Then, it hits you; it’s not so much that your horse is with *you;* it’s that you are with him! The truth is, that your horse is right there with you a whole lot more of the time than you realize. It’s just that since you are not with him, you think he is not with you. You don’t see every time he looks to you, or reacts with a defensive stiffen of his jaw, or he reaches forward with that questioning look, “Do you want me to come forward?”, so trusting and honest. You don’t notice him reaching out to and reacting to you because you are not WITH him. You are somewhere else, missing these many, many opportunities to answer your horse’s question, “Are you with me?”

As soon as you bring your gigantic and flighty human attention back from where ever it was talking to itself, or planning tonight’s dinner, or rehashing a spousal spat, or looking at the watch and wondering if there’s time for a ride. As soon as you draw inward to the circle that is filled by your horse and yourself, you get the awareness of the possibilities when your horse is with YOU and you are with HIM.
That’s the kind of day when progress is made.

I had that kind of a day with Z today. I almost kept up doing what I was doing too long, but I was smart enough to stop at a really good place. Z is such a willing horse that if I reward him for his willingness, I get many fold more back from him. 

 But conversely, if I try to make him move his feet somewhere before he is willing to do so, he gets a bit confused, or even resentful. I think a horse can often be resentful of you moving its feet when you don’t have his attention. On the other hand, if he is refusing to bring his attention away from something outside the paddock or such, and you have to get bigger than the draw of that attention, then the unpleasantness that the horse experiences by basically being “rudely” Interrupted, will make him more likely to remember that lesson and be less likely to move his attention off of the handler for very long or very hard. Hopefully, once that brisk lesson is learned, you can work softly enough to have him thinking about what you want (becoming willing) before you ask him to move his feet.

Today, when I realized this about Z, I really tried hard to remember to direct his thought before directing his feet. Man , what a great time we had!


----------



## tinyliny (Oct 31, 2009)

So, after having that marvelous day with Z doing ground work I rode him yesterday. we mostly just did some trail walking, with some trotting and a short bit of work at the canter in the arena.

I have a problem in my back that has been bothering me for nearly 4 years, but only mildly until this last year, when it's gotten worse. Anyway, the reason I mention it here is that the Physical therapist is having me work on engageing my ******* muscles as much as possible when walking, and naturally, for riding, too. I can't remember the name of the muscles, "tranverse" something or other. 

Anyway, so as I keep myself focussed to keep those muscles engaged, I was also thinking about what I read in Mary Wanless's book about dressage that talked about "bearing down". It's kind of a pushing outward, so she says. I am trying to figure out how you can engage your core tranverse muscles , which is a pulling inward of the lower abs toward the inner spine, and at the same time bear down/out, as she advises. They seems contrary things.

What I discoverd is if by engageing the lower core muscles I kind of form a firm barrier that I then bear outward agains. kind of like pushing out agains a belt that is tightened around your waste, but the belt is your own muscles.
It's very hard to do.

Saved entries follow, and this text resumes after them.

import Literature.Geometry.DiscreteGeometry.KerteszNorthernPoints
import Literature.Geometry.DiscreteGeometry.KerteszLiftPenalty
import Literature.Geometry.DiscreteGeometry.KerteszLocalRigidity
import Literature.Geometry.DiscreteGeometry.KerteszAzimuthArcs
import Literature.Geometry.DiscreteGeometry.KerteszBudgetCert
import HarnessLib

/-!
# Kertész 1994 — nine points on the hemisphere: the discharge

Topic `Literature/Geometry/DiscreteGeometry`; the assembly of the provefact series for the named
fact `kertesz1994_ninePointsHemisphere` (`KerteszNinePointsHemisphere.lean`): nine unit vectors of
`ℝ³` in a closed hemisphere `⟪e, ·⟫ ≥ 0`, pairwise at distance `≥ 1`, have (at least) six points ON
the equator `⟪e, ·⟫ = 0` — G. Kertész, *Nine points on the hemisphere* (1994).  The proof is the
azimuth budget about the pole (cell record HOME/cf-lit/kertesz/BLUEPRINT.md of
`run/shared/lean/pub/crystal3d-full`), following the printed strategy of successive range-narrowing
(Zbl 0822.52005: "exactly six of the points must have latitude less than `30°` … the three
'northern' points … latitude greater than `45°` and less than `60°`, and so on; until at the end the
latitudes, and relative longitudes, are completely determined"):

1. `nine_point_structure` (tree): three northern points `h₁, h₂, h₃` (`⟪e, hⱼ⟫ = wⱼ ∈ (1/2, 1)`),
   six low points (`⟪e, u⟫ = z_u ∈ [0, 1/2)`).
2. Polar coordinates about `e` (Musin's projection, as in `no_seven_in_band`); azimuths lifted to
   `[0, 2π)` relative to `h₁`; the three northern azimuths `0 = φ₁ ≤ φ₂ ≤ φ₃ < 2π` cut the circle
   into three sectors holding `m₁ + m₂ + m₃ = 6` low points.
3. Pair bounds (`KerteszNorthernPoints.lean`) as bounds on azimuth differences, for both arcs
   (`arccos_le_and_le_of_cos_le`), and the walk through an arc (`arc_lower_bound`) give the crude
   budget `KerteszCert.CrudeHyps`; the certified branch and bound (`KerteszBudgetCert.lean`) leaves
   only the composition `(2, 2, 2)` and the window `wⱼ ∈ (0.78, 0.84)`.
4. With two low points per sector the sector walk is exact; the lift penalty
   (`sector_lift_penalty`) gives `KerteszCert.SixtyHyps` with penalties `(z + z')/4`; the certified
   budget pins `wⱼ` into `[0.8138, 0.8192]` (`sixty_cube`) and the local rigidity lemma
   (`kertesz_local_rigidity`) forces all penalties to vanish: every low point is on the equator.

Main results: `kertesz1994_low_equatorial`, **`kertesz1994_ninePointsHemisphere_holds`**,
**`kertesz1994_nineHemisphere_holds`**.  Theorems only (no definitions, no named facts).  Trust
base: the standard axioms (`propext`, `Classical.choice`, `Quot.sound`) — the branch-and-bound run
`KerteszCert.allChecks_eq_true` is evaluated by the KERNEL (`decide +kernel`) since the second
version of `KerteszBudgetCert.lean`; the first version of this series ran it by `native_decide`
(`Lean.ofReduceBool`, computational grade), and nothing else in the chain ever used compiled
evaluation.

## References
* G. Kertész, *Nine points on the hemisphere*, in: Intuitive Geometry (Szeged 1991), Colloq. Math.
  Soc. János Bolyai 63, North-Holland (1994) 189–196; review R. Dawson, Zbl 0822.52005. [`Kertesz1994`]
* O. R. Musin, *The one-sided kissing number in four dimensions*, Period. Math. Hungar. 53 (2006)
  209–225, §2 (projection along meridians). [`Musin2006`]
-/

noncomputable section
/-- item stmt-PneNP-2721 · crux · rank 4 · open · by planner
why it might fail: Stronger than X: glue 2723 is provable as typed (|r| = coinLen|x| is O(log)-bit advice fixing the threshold octave), so FALSE iff FBPP approximation above λ_c exists (⇐ NP⊆BPP, GŠV16), possibly false even with X true. As typed (index-free tests) NOT OWF-strength: Goldreich90/IL89 need the index 1^n.
sources: Goldreich1990, ImpagliazzoLuby1989 §3, HastadImpagliazzoLevinLuby1999 Thm 1.1, BogdanovTrevisan2006 Def. 2.1, AaronsonArkhipovToC2013 Def. 2.4, GalanisStefankovicVigoda2016 Thm 1
[crux] TOP RUNG (the only one that reaches X). For some Δ ≥ 3 and rational λ = p/q > λ_c(Δ) there
are two polynomial-time samplable ensembles D₀, D₁
(Literature.Computability.MetaComplexity.Ensemble.IsPolySamplable; samples are graph codes for
encodingGraph) such that (i) every probabilistic polynomial-time distinguisher A
(RandAlg.IsPolyTime, Boolean output) has acceptance gap |Pr_{x∼D₀(n)}[A(x)=1] −
Pr_{x∼D₁(n)}[A(x)=1]| → 0 (o(1)-computational indistinguishability — weaker than negligible, enough
for the glue; stated inline with RandAlg.pr to keep the route's import cone free of the open OWF/PRG
conjectures), and (ii) for some threshold sequence t: Pr_{D₀(n)}[N(x) ≥ 8·t(n)] → 1 and Pr_{D₁(n)}[0
< N(x) ≤ t(n)] → 1, N the hard-core count of the Target. Support PseudorandomTwinsImplyTarget
derives X (run a factor-2 FBPP approximator on the sample and on a fresh D₁-sample, compare). This
is the computational analogue of the Duplicator twins of cruxes #2/#3 (indistinguishable to ALL
polynomial-time tests instead of depth-k pebble games) and the honest ceiling of the line: samplable
+ computationally indistinguishable + statistically far ensembles exist iff one-way functions do
(Goldr -/
@[route_item "route-PneNP-PhaseTwins"]
def PseudorandomTwinsAbove : Prop :=
  ∃ Δ p q : ℕ, 3 ≤ Δ ∧ 0 < q ∧ ((Δ : ℝ) - 1) ^ (Δ - 1) / ((Δ : ℝ) - 2) ^ Δ < (p : ℝ) / q ∧ ∃ D₀ D₁ : Literature.Computability.MetaComplexity.Ensemble, D₀.IsPolySamplable ∧ D₁.IsPolySamplable ∧ (∀ A : Literature.Computability.Complexity.RandAlg (List Bool) Bool, A.IsPolyTime (id : List Bool → List Bool) Computability.encodeBool → Filter.Tendsto (fun n : ℕ => |(∑' x : List Bool, ((D₀ n) x).toReal * A.pr id x {b | b = true}) - (∑' x : List Bool, ((D₁ n) x).toReal * A.pr id x {b | b = true})|) Filter.atTop (nhds 0)) ∧ ∃ t : ℕ → ℕ, Filter.Tendsto (fun n : ℕ => D₀.prob n {x | 8 * t n ≤ (match Literature.Computability.Complexity.encodingGraph.decode x with | none => 0 | some G => if G.2.maxDegree ≤ Δ then ∑ I : Finset (Fin G.1), (if G.2.IsIndepSet (↑I : Set (Fin G.1)) then p ^ I.card * q ^ (G.1 - I.card) else 0) else 0)}) Filter.atTop (nhds 1) ∧ Filter.Tendsto (fun n : ℕ => D₁.prob n {x | 0 < (match Literature.Computability.Complexity.encodingGraph.decode x with | none => 0 | some G => if G.2.maxDegree ≤ Δ then ∑ I : Finset (Fin G.1), (if G.2.IsIndepSet (↑I : Set (Fin G.1)) then p ^ I.card * q ^ (G.1 - I.card) else 0) else 0) ∧ (match Literature.Computability.Complexity.encodingGraph.decode x with | none => 0 | some G => if G.2.maxDegree ≤ Δ then ∑ I : Finset (Fin G.1), (if G.2.IsIndepSet (↑I : Set (Fin G.1)) then p ^ I.card * q ^ (G.1 - I.card) else 0) else 0) ≤ t n}) Filter.atTop (nhds 1)

/-- item stmt-PneNP-2720 · support · rank 3 · open · by planner
why it might fail: Not in print; same kernel as #2 with ONE fixed gadget size n₀ (Sly10 Lemma 2.2 ⇒ log-gap ≥ |H|(c·n₀^(3θ/4)·log r·Δcut − ln n₀) = δn); known in substance only for λ ≥ 2^(1/η) (AD19 §5 α-gap, weighted VC); may be FALSE in the window (λ_c, λ₀) — a second, density-determinacy threshold.
sources: Sly2010 Thm 2.1, Lemma 2.2, §2.2 (arXiv:1005.5584 pp.8-9, read), GalanisStefankovicVigoda2016 §6 Lemma 19 (arXiv:1203.2226 p.15, read), AtseriasDawar2019 Thm 8 p.13, §5 p.19 (arXiv:1806.11307, read), BorgsEtAl2012 Thm 3.1, Remark 1 (arXiv:1002.0115 pp.7-8), Weitz2006 Thm 2.3, Dvorak2010
[crux] DENSITY-SCALE TWINS ABOVE λ_c. For every Δ ≥ 3 and real λ > λ_c(Δ) there is δ > 0 such that
for EVERY k there are max-degree-≤Δ graphs G, H on the same n ≥ 1 vertices, hom-indistinguishable
over treewidth < k (≡ C^k-equivalent), with Z_G(λ) ≥ e^{δn}·Z_H(λ): above λ_c the free-energy
DENSITY (1/n) log Z is not determined by the C^k-type for any fixed k — the exact converse of
support DensityContinuityBelow (BorgsEtAl2012 Remark 1 + Weitz2006: below λ_c it is). KNOWN IN
SUBSTANCE for λ ≥ λ₀(Δ): AtseriasDawar2019 §5 (3SAT/3XOR → standard/FGLSS vertex-cover reductions as
FO-interpretations) gives bounded-degree C^k-twins (any k = o(n)) whose maximum independent sets
differ by ηn, and λ^{α(G)} ≤ Z_G(λ) ≤ 2^n λ^{α(G)} yields the gap e^{(η ln λ − ln 2) n} once λ >
2^{1/η}. OPEN in the window (λ_c(Δ), λ₀(Δ)): the GŠV16 gadgets that work down to λ_c have n^θ ports
and size poly(n) (arXiv:1203.2226 p.15), so a cut gap becomes e^{Θ(N·n^θ)} = e^{o(n_total)}, not
macroscopic; a proof needs CONSTANT-size phase gadgets whose effective antiferromagnetic coupling β
between gadget phases exceeds (ln 2)/η, or a direct second-moment / interpolation computation of the
hard-core free energy of CF -/
@[route_item "route-PneNP-PhaseTwins"]
def MacroscopicTwinsAbove : Prop :=
  ∀ Δ : ℕ, 3 ≤ Δ → ∀ lam : ℝ, ((Δ : ℝ) - 1) ^ (Δ - 1) / ((Δ : ℝ) - 2) ^ Δ < lam → ∃ δ : ℝ, 0 < δ ∧ ∀ k : ℕ, ∃ (n : ℕ) (G H : SimpleGraph (Fin n)), 0 < n ∧ G.maxDegree ≤ Δ ∧ H.maxDegree ≤ Δ ∧ (∀ (m : ℕ) (F : SimpleGraph (Fin m)), Literature.Combinatorics.SimpleGraph.treewidth F < k → Nat.card (F →g G) = Nat.card (F →g H)) ∧ Real.exp (δ * n) * (∑ I : Finset (Fin n), (if H.IsIndepSet (↑I : Set (Fin n)) then lam ^ I.card else 0)) ≤ ∑ I : Finset (Fin n), (if G.IsIndepSet (↑I : Set (Fin n)) then lam ^ I.card else 0)

/-- item stmt-PneNP-2722 · support · rank 9 · closed · proved by Summit.PneNP.PneNP.Theorems.hardcoreCountSharpP_proof (prover) · by planner
sources: Valiant1979 §2, AroraBarak2009 Def. 17.2, Karp1972 §3 (graph encodings)
[support] For all Δ, p, q the hard-core count N_{Δ,p,q} : List Bool → ℕ (the inlined match on
encodingGraph.decode: Σ_{I independent} p^{|I|} q^{n−|I|} on the promise maxDegree ≤ Δ, else 0)
belongs to SharpP: witnesses y ∈ {0,1}^{r(|x|)} encode per vertex v a membership bit b_v and a
colour c_v in ⌈log₂(max(p,q)+1)⌉ bits with c_v < p if b_v = 1 and c_v < q if b_v = 0, trailing
padding 0; R = {boolPair x y : x decodes to ⟨n, G⟩ with maxDegree ≤ Δ, {v : b_v = 1} independent in
G, colour bounds, padding} ∈ Classes.P and countWitnesses R (r |x|) x = N x (n ≤ |x| because the
code carries n² adjacency bits). Routine but laborious TM2 work in the style of
SharpSATMembership.lean (decoder for encodingGraph = sigmaBool encodingGraphFin via
boolPair/encodeNat; independence and degree checks; the counting bijection via Finset.card_congr /
Fintype.card_sigma). It is the first hypothesis of the Assembly. [difficulty: L] -/
@[route_item "route-PneNP-PhaseTwins", crux]
def HardcoreCountSharpP : Prop :=
  ∀ Δ p q : ℕ, (fun x : List Bool => (match Literature.Computability.Complexity.encodingGraph.decode x with | none => 0 | some G => if G.2.maxDegree ≤ Δ then ∑ I : Finset (Fin G.1), (if G.2.IsIndepSet (↑I : Set (Fin G.1)) then p ^ I.card * q ^ (G.1 - I.card) else 0) else 0 : ℕ)) ∈ Literature.Computability.Complexity.SharpP

/-- item stmt-PneNP-2723 · support · rank 9 · closed · proved by Summit.PneNP.PneNP.Theorems.pseudorandomTwinsImplyTarget_proof (prover) · by planner
sources: Goldreich1990, AaronsonArkhipovToC2013 Def. 2.4
[support] Glue: PseudorandomTwinsAbove → NoFBPPApproxAboveUniqueness. Given F ∈ FP, c, r violating X
at the crux's (Δ, p, q), build the PPT distinguisher A(x): sample y ∼ D₁(n) with its sampler, draw
coins u, u′, output [countEstimate F x (r|x|) 1 16 u > countEstimate F y (r|y|) 1 16 u′]. On x ∼
D₀(n): N(x) ≥ 8t and N(y) ≤ t give F-value(x) ≥ N(x)/2 ≥ 4t > 2t ≥ 2N(y) ≥ F-value(y) outside events
of probability ≤ 2/16 + o(1), so Pr[A = 1] ≥ 7/8 − o(1); on x ∼ D₁(n) the comparison is between
i.i.d. samples, so Pr[A = 1] ≤ 1/2; the gap ≥ 3/8 − o(1) does not tend to 0, contradicting clause
(i). Lean work: composing RandAlg's (sampler + two runs of F + comparison) with IsPolyTime via the
PolyTimeComputable.comp_holds toolkit (cf. LazySamplingMachine.lean, OracleAdversaryFPRel.lean) and
the probability bookkeeping over product coins (uniformProb ↔ PMF.uniformOfFintype, Ensemble.prob).
[difficulty: M] -/
@[route_item "route-PneNP-PhaseTwins"]
def PseudorandomTwinsImplyTarget : Prop :=
  PseudorandomTwinsAbove → NoFBPPApproxAboveUniqueness

/-- item stmt-PneNP-2724 · support · rank 9 · closed · proved by Summit.PneNP.PneNP.Theorems.logDepthContinuityBelow_proof (prover) · by planner
sources: PetersRegts2019 Thm 1.1 (arXiv:1701.08049 p.2), Barvinok2016 Lemma 2.2.1, §2.2.2, PatelRegts2017 Thm 1.1, ScottSokal2005, Dvorak2010
[support] DEPTH SCALE BELOW λ_c (known in substance; partner of crux PolyDepthTwinsAbove). For Δ ≥
3, 0 ≤ λ < λ_c(Δ) and ε > 0 there is C such that any two max-degree-≤Δ graphs on n vertices that are
hom-indistinguishable over treewidth < C·log n satisfy Z_G(λ) ≤ (1+ε)·Z_H(λ). Proof plan:
PetersRegts2019 Thm 1.1 (a complex domain D_Δ ⊇ [0, λ_c(Δ)) on which Z_G ≠ 0 for every G of max
degree ≤ Δ) + Barvinok2016 Lemma 2.2.1 and §2.2.2 (after a fixed polynomial map φ from the unit disk
into D_Δ with φ(0) = 0, φ(1) = λ, the order-m Taylor truncation of log Z_G(φ(w)) at 0 approximates
log Z_G(λ) within ε/3 for m = C₀ log(n/ε)) + the observation that the first m Taylor coefficients
depend only on the coefficients i_1(G), …, i_m(G) of Z_G (numbers of independent sets of size ≤ m),
each a fixed rational linear combination of hom(F, G) over graphs F with ≤ m vertices, hence
treewidth ≤ m − 1 (Lovász / Curticapean–Dell–Marx inclusion–exclusion); so equal hom counts below
depth m force |log Z_G − log Z_H| ≤ 2ε/3 ≤ log(1+ε) for ε ≤ 1 (larger ε follow). n ≤ 1: the
hypothesis is vacuous only where Z_G = Z_H anyway. PatelRegts2017 Thm 1.1 is the algorithmic form
(an isomorphism-invariant FPTAS of -/
@[route_item "route-PneNP-PhaseTwins"]
def LogDepthContinuityBelow : Prop :=
  ∀ Δ : ℕ, 3 ≤ Δ → ∀ lam : ℝ, 0 ≤ lam → lam < ((Δ : ℝ) - 1) ^ (Δ - 1) / ((Δ : ℝ) - 2) ^ Δ → ∀ ε : ℝ, 0 < ε → ∃ C : ℝ, ∀ (n : ℕ) (G H : SimpleGraph (Fin n)), G.maxDegree ≤ Δ → H.maxDegree ≤ Δ → (∀ (m : ℕ) (F : SimpleGraph (Fin m)), (Literature.Combinatorics.SimpleGraph.treewidth F : ℝ) < C * Real.log n → Nat.card (F →g G) = Nat.card (F →g H)) → (∑ I : Finset (Fin n), (if G.IsIndepSet (↑I : Set (Fin n)) then lam ^ I.card else 0)) ≤ (1 + ε) * ∑ I : Finset (Fin n), (if H.IsIndepSet (↑I : Set (Fin n)) then lam ^ I.card else 0)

But, thinking about breathing down into my lower abdomin also helps, and I found that when I did this, that I think I was experiencing a true "deep" seat. For the first time. It takes constant physical work, yet one must not let that muscles engagement transfer to tight buttocks, or tight legs , or slumping over one's waste.
It's aalmost like my engaged lower abdominal muscles create a "halo" against which I fill up my core with air by breathing down into my lower abdomin (using her image of filling a lab flask that's wider at the bottom). 
This was reeally revolutionary for me and took a lot of work to KEEP it, but man, I felt so , how shall I say, kind of plastered to my horse, and he seemed to appreciate the stability and solidness of this seat.

I really think that I want to learn to ride more WITH my seat. This will be my next "frontier".


----------



## tinyliny (Oct 31, 2009)

So , yesterday was Easter, and my lesson day! (haven't had a lesson in a LONG time!)

I rode Z down and met Julie, my trainer, at the big arena in the state park.

First we checked saddle fit, which was acceptable.
Then we worked on getting a good stop and a good back up, then lots and lots of walking and trotting and working on the leg yeild to help Z not collapse into the cirlce, as he is wont to do.

I insisted onkeeping my stirrups in the shorter position that I trail ride in, to help me protect my back, but when I look at the video, I can see that they do really look short. maybe i'll try the longer length again.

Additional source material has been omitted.